The counter to that argument would be that it is not Woods’ fault that his sport of choice does not require pedaling up a stretch of mountains or having his lungs adapt to different altitudes. His sport is one that requires hand-eye coordination, mental toughness, and the ability to judge terrain. Each would have an argument but both have been named “Greatest Athlete in the World” at some point in different publications.
The hottest athlete right now is Michael Phelps. Could one say that he is a greater athlete than Michael Jordan was? Maybe Phelps can swim faster, burn more calories in a day and hold more oxygen in his lungs for a longer duration. But can he hang in the air while defying gravity the way Jordan did? Can he move with the agility and quickness that Jordan did while controlling a ball? Can Phelps jump from the free throw line and hang in the air on his way to a one handed slam?
The answer is no. But that does not mean that Phelps is an inferior athlete to Jordan or vice versa.
Each athlete mentioned plays in a different sport which requires different skill sets. While Tiger is working on his backswing, Phelps is working on his backstroke. While Jordan was working on his lateral defense, Michael Johnson was working on sprinting 100 meters. While Lebron works on his jumpshot, Roger Federer is working on his backhand. Each athlete is the best at what they do, but each does something different.
The term “athlete” combines all those who participate in sports into one general category. It doesn’t take anything else into consideration. This presents a significant problem because it opens the door to not only a lot of controversy and jealousy, but a breeding ground of disrespect.
I heard the topic come up on national radio last week as Phelps was on his way to his eighth gold medal. A heavy debate broke out about whether Phelps can be considered the greatest athlete in the world. One analyst believed he could while the other was on the polar opposite. Their argument led to each presenting examples of great athletes.
When one brought up Tiger Woods, the other quickly and rather disrespectfully shot it down by saying “Tiger Woods doesn’t even play a real sport. He plays a glorified version of billiards or croquet.”
After hearing this, the opposing analyst barked back saying that Phelps doesn’t have the athletic ability of Gilbert Arenas or Kobe Bryant. Back and forth they went, unnecessarily ripping various elite athletes and their sports. At one point, the argument got so off base that the debate turned into whether all football players are even athletes (since linemen regularly weigh in at 300-plus pounds).

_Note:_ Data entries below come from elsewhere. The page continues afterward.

import Summits.BirchSwinnertonDyer.BirchSwinnertonDyer.Theorems.ByReductionTypeAtTwoMultTransportTwistedDescentLocalKummer
import HarnessLib

/-!
# T-42-mult in the kernel, XXXI: «`Im(κ_K) ⊆ Im(λ_K)`» at a multiplicative place in LOCAL cochain form —
# a Kummer coboundary `τ ↦ ι⁻¹(τQ − Q)` is `C`-valued modulo a coboundary (the prime `2` included)

Cell `bsd-2adic` (run/shared/lean/pub/bsd-2adic/), seat `bsd-2adic-t42` (BRIEF-T42), GEN 17. HONEST FRAMING:
research route; THEOREMS ONLY (no `def`, no named fact, no instance); nothing booked; nothing re-keyed
(RC-169); BSD is not proved by any of this. PARTITION: X5@2 multiplicative GV-transport rows (K4ᵐ B1·O1; the
LOCAL statement `T2` at the prime `2` — the last open input of `hF3b` after XXX `hF3b_of_prop49_T2`) × p = 2 —
types-the-object-of; bears_on K4 items 19922 / 19923 (`--supports stmt-BirchSwinnertonDyer-19923`).

## What (first brick of `T2`, HOME/t42/DESIGN-T42-ADDENDUM-17.md §A17.3 (T2))

`T2` (local descent at `2`, Greenberg p. 124 «`𝒫^Σ(M, F) → 𝒫^Σ(M, F_∞)^Γ` surjective») starts from the
hypothesis that `ψ_u c = u·conj_γ c − c` is a KUMMER class at the place above `2` and needs it in the form
«`ψ_u c` dies in `H¹(G_K, E[p^∞]/C)`» (`K = (F_∞)_η`), i.e. the inclusion `Im(κ_K) ⊆ Im(λ_K)` of Greenberg's
Prop. 2.4-multiplicative — the converse of XXVII — in LOCAL COCHAIN form. The tree proves this inclusion for
odd `p` only (`X2.GreenbergVatsalTateDatumCofree.exists_data_of_(not_)split`, `hp2 : p ≠ 2`, via the inertia
lemma `tateDatum_kummer`). Here, for Tate-parametrisation data `(q, t, Ψ)` (twisted equivariance
`σΨ(u) = χ(σ)Ψ(σu)`, `χ(σ) = ±1` according as `σt = ±t`) and the Tate line `C = ι⁻¹Ψ(μ)`:

* `mem_plus_of_eq_smul_sub_of_smul_eq` — for ANY `τ ∈ Γ_{F_v}` fixing `t` (so `τΨ(u) = Ψ(τu)`), ANY point
  `Q ∈ E(F̄_v)` and any `m ∈ E[p^∞]` with `ι m = τQ − Q`: `m ∈ C`. (Verbatim the argument of
  `tateDatum_kummer`, which is stated for inertial `τ` but uses only `|τx|_v = |x|_v`: `Q = Ψ(u)`,
  `τQ − Q = Ψ(τu/u)`, `(τu/u)^{p^k} ∈ q^ℤ` and `|τu/u|_v = 1 > |q|_v` force `τu/u ∈ μ`.) Any `p`.
* **`exists_sub_coboundary_mem_plus`** (`p = 2`) — for a subgroup `G ≤ Γ_{F_v}`, a point `Q` and a map
  `k : G → E[2^∞]` with `ι(k τ) = τQ − Q` for all `τ ∈ G`, there is `m₀ ∈ E[2^∞]` with
  `k τ − (τ m₀ − m₀) ∈ C` for all `τ ∈ G`. If some `τ₁ ∈ G` moves `t` (non-split at the completion): with
  `Q = Ψ(u)`, `(τ₁u·u)^{2^{k₁}} = q^a`, take `m₀ = ι⁻¹Ψ(w)`, `w^{2^{k₁+1}} = q^a` (a `2`-power torsion point —
  this is where `p = 2` is used); for `τt = t` both `k τ` and `τm₀ − m₀` lie in `C`, for `τt = −t` the
  difference is `Ψ((τw·w)/(τu·u))`, a root of unity by the valuation count `2a·2^{k_τ} = a_τ·2^{k₁+1}`.

References: [GreenbergLNM1716] §2 Prop. 2.4, pp. 74–76 («`Im(κ_K) = Im(λ_K)` … can be verified quite directly
by using the Tate parametrization»); [GreenbergVatsal2000] §2 pp. 14–15; [SilvermanATAEC1994] V.3.1, V.5.2–5.4.
-/

set_option autoImplicit false
set_option linter.dupNamespace false

noncomputable section

open scoped Classical

namespace Summit.BirchSwinnertonDyer.BirchSwinnertonDyer.Theorems.MultTransportTwistedDescent

open NumberField IsDedekindDomain Field WeierstrassCurve
  Literature.NumberTheory.GaloisRepresentations Literature.NumberTheory.EllipticCurves
  Literature.NumberTheory.EllipticCurves.GreenbergSelmer IsDedekindDomain.HeightOneSpectrum
  Summit.BirchSwinnertonDyer.Rank1Residual.X2

section TateData

variable {F : Type} [Field F] [NumberField F] (W : WeierstrassCurve F) [W.IsElliptic] (p : ℕ)
  [hp : Fact p.Prime] {v : HeightOneSpectrum (𝓞 F)}
  (Ψ : Additive (AlgebraicClosure (v.adicCompletion F))ˣ →+ localPoints W (v.adicCompletion F))
  (t : AlgebraicClosure (v.adicCompletion F)) {q : v.adicCompletion F}
  (hq0 : q ≠ 0) (hq1 : Valued.v q < 1)
  (hker : ∀ u : (AlgebraicClosure (v.adicCompletion F))ˣ, Ψ (Additive.ofMul u) = 0 ↔
    ∃ a : ℤ, (u : AlgebraicClosure (v.adicCompletion F)) =
      algebraMap (v.adicCompletion F) (AlgebraicClosure (v.adicCompletion F)) q ^ a)
  (hΨσ : ∀ (σ : absoluteGaloisGroup (v.adicCompletion F))
      (u : (AlgebraicClosure (v.adicCompletion F))ˣ),
    σ • Ψ (Additive.ofMul u) =
      (if Field.absoluteGaloisGroup.toAlgEquiv (v.adicCompletion F) σ t = t then (1 : ℤ)
        else -1) •
      Ψ (Additive.ofMul (Units.map
        (Field.absoluteGaloisGroup.toAlgEquiv (v.adicCompletion F) σ :
          AlgebraicClosure (v.adicCompletion F) →* AlgebraicClosure (v.adicCompletion F)) u)))
  (hsurj : Function.Surjective Ψ)
  (N : LocalDatum F (W.geomPrimaryTorsion p) v)
  (hN : ∀ m : W.geomPrimaryTorsion p, m ∈ N.plus ↔
    ∃ ζ : (AlgebraicClosure (v.adicCompletion F))ˣ, IsOfFinOrder ζ ∧
      Ψ (Additive.ofMul ζ) = pointsMap W (v.adicCompletion F) (m : W.geomPoints))

omit [W.IsElliptic] in
include hq0 hq1 in
/-- A unit `x` of `F̄_v` of spectral valuation `1` some power of which lies in `q^ℤ` is a root of unity
(`|q|_v < 1`). [cite: SilvermanATAEC1994, Ch. V Thm. 3.1 (c),(d)] -/
theorem isOfFinOrder_of_pow_eq_zpow {w : Valuation (AlgebraicClosure (v.adicCompletion F)) NNReal}
    (hw : ∀ x, (w x : ℝ) = spectralNorm (v.adicCompletion F) (AlgebraicClosure (v.adicCompletion F)) x)
    {x : (AlgebraicClosure (v.adicCompletion F))ˣ} (hx : w (x : AlgebraicClosure (v.adicCompletion F)) = 1)
    {n : ℕ} (hn : 0 < n) {a : ℤ}
    (ha : ((x ^ n : (AlgebraicClosure (v.adicCompletion F))ˣ) : AlgebraicClosure (v.adicCompletion F)) =
      algebraMap (v.adicCompletion F) (AlgebraicClosure (v.adicCompletion F)) q ^ a) :
    IsOfFinOrder x := by
  have hq' : algebraMap (v.adicCompletion F) (AlgebraicClosure (v.adicCompletion F)) q ≠ 0 :=
    (map_ne_zero_iff _ (algebraMap (v.adicCompletion F)
      (AlgebraicClosure (v.adicCompletion F))).injective).2 hq0
  have hwq0 : 0 < w (algebraMap (v.adicCompletion F) (AlgebraicClosure (v.adicCompletion F)) q) :=
    zero_lt_iff.2 ((map_ne_zero w).2 hq')
  have hwq : w (algebraMap (v.adicCompletion F) (AlgebraicClosure (v.adicCompletion F)) q) < 1 := by
    rw [← NNReal.coe_lt_coe, coe_spectralValuation_algebraMap hw, NNReal.coe_one]
    exact Valued.toNormedField.norm_lt_one_iff.mpr hq1
  have hpow : w (algebraMap (v.adicCompletion F) (AlgebraicClosure (v.adicCompletion F)) q) ^ a =
      w (algebraMap (v.adicCompletion F) (AlgebraicClosure (v.adicCompletion F)) q) ^ (0 : ℤ) := by
    rw [zpow_zero, ← map_zpow₀, ← ha, Units.val_pow_eq_pow_val, map_pow, hx, one_pow]
  have ha0 : a = 0 := (zpow_right_strictAnti₀ hwq0 hwq).injective hpow
  rw [ha0, zpow_zero] at ha
  have : x ^ n = 1 := Units.ext ha
  exact isOfFinOrder_iff_pow_eq_one.2 ⟨n, hn, this⟩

The reason I present this example is to show you the ignorant and downright disrespectful remarks that can be made about others and their sports based on an argument on who’s the greatest athlete in the world; an argument that lacks a conclusion.
There is no way of definitively knowing who is the greatest. The one thing in common that each of the elite has is their drive, passion, and mental toughness. Each elite athlete shares these characteristics along with many others, such as determination. However, since each has a completely different craft, you cannot compare them. It would be like deciding who is more successful; a wealthy banker or a wealthy real estate agent.
Unless we can turn back the hands of time and see how successful Tiger Woods would have been as a swimmer, or Michael Phelps as a basketball player, or Michael Jordan as a cyclist, there is no way of knowing who the greatest athlete is.
So I conclude by saying that there is no “Greatest Athlete” in the United States, let alone the world. Instead, there are a select few of five, maybe ten athletes who together comprise the group of “Greatest Athletes in the World”. But understanding the desire and necessity for debate, I will leave you with a more constructive topic to tackle.
Who is the most dominant athlete in the world? Have at it.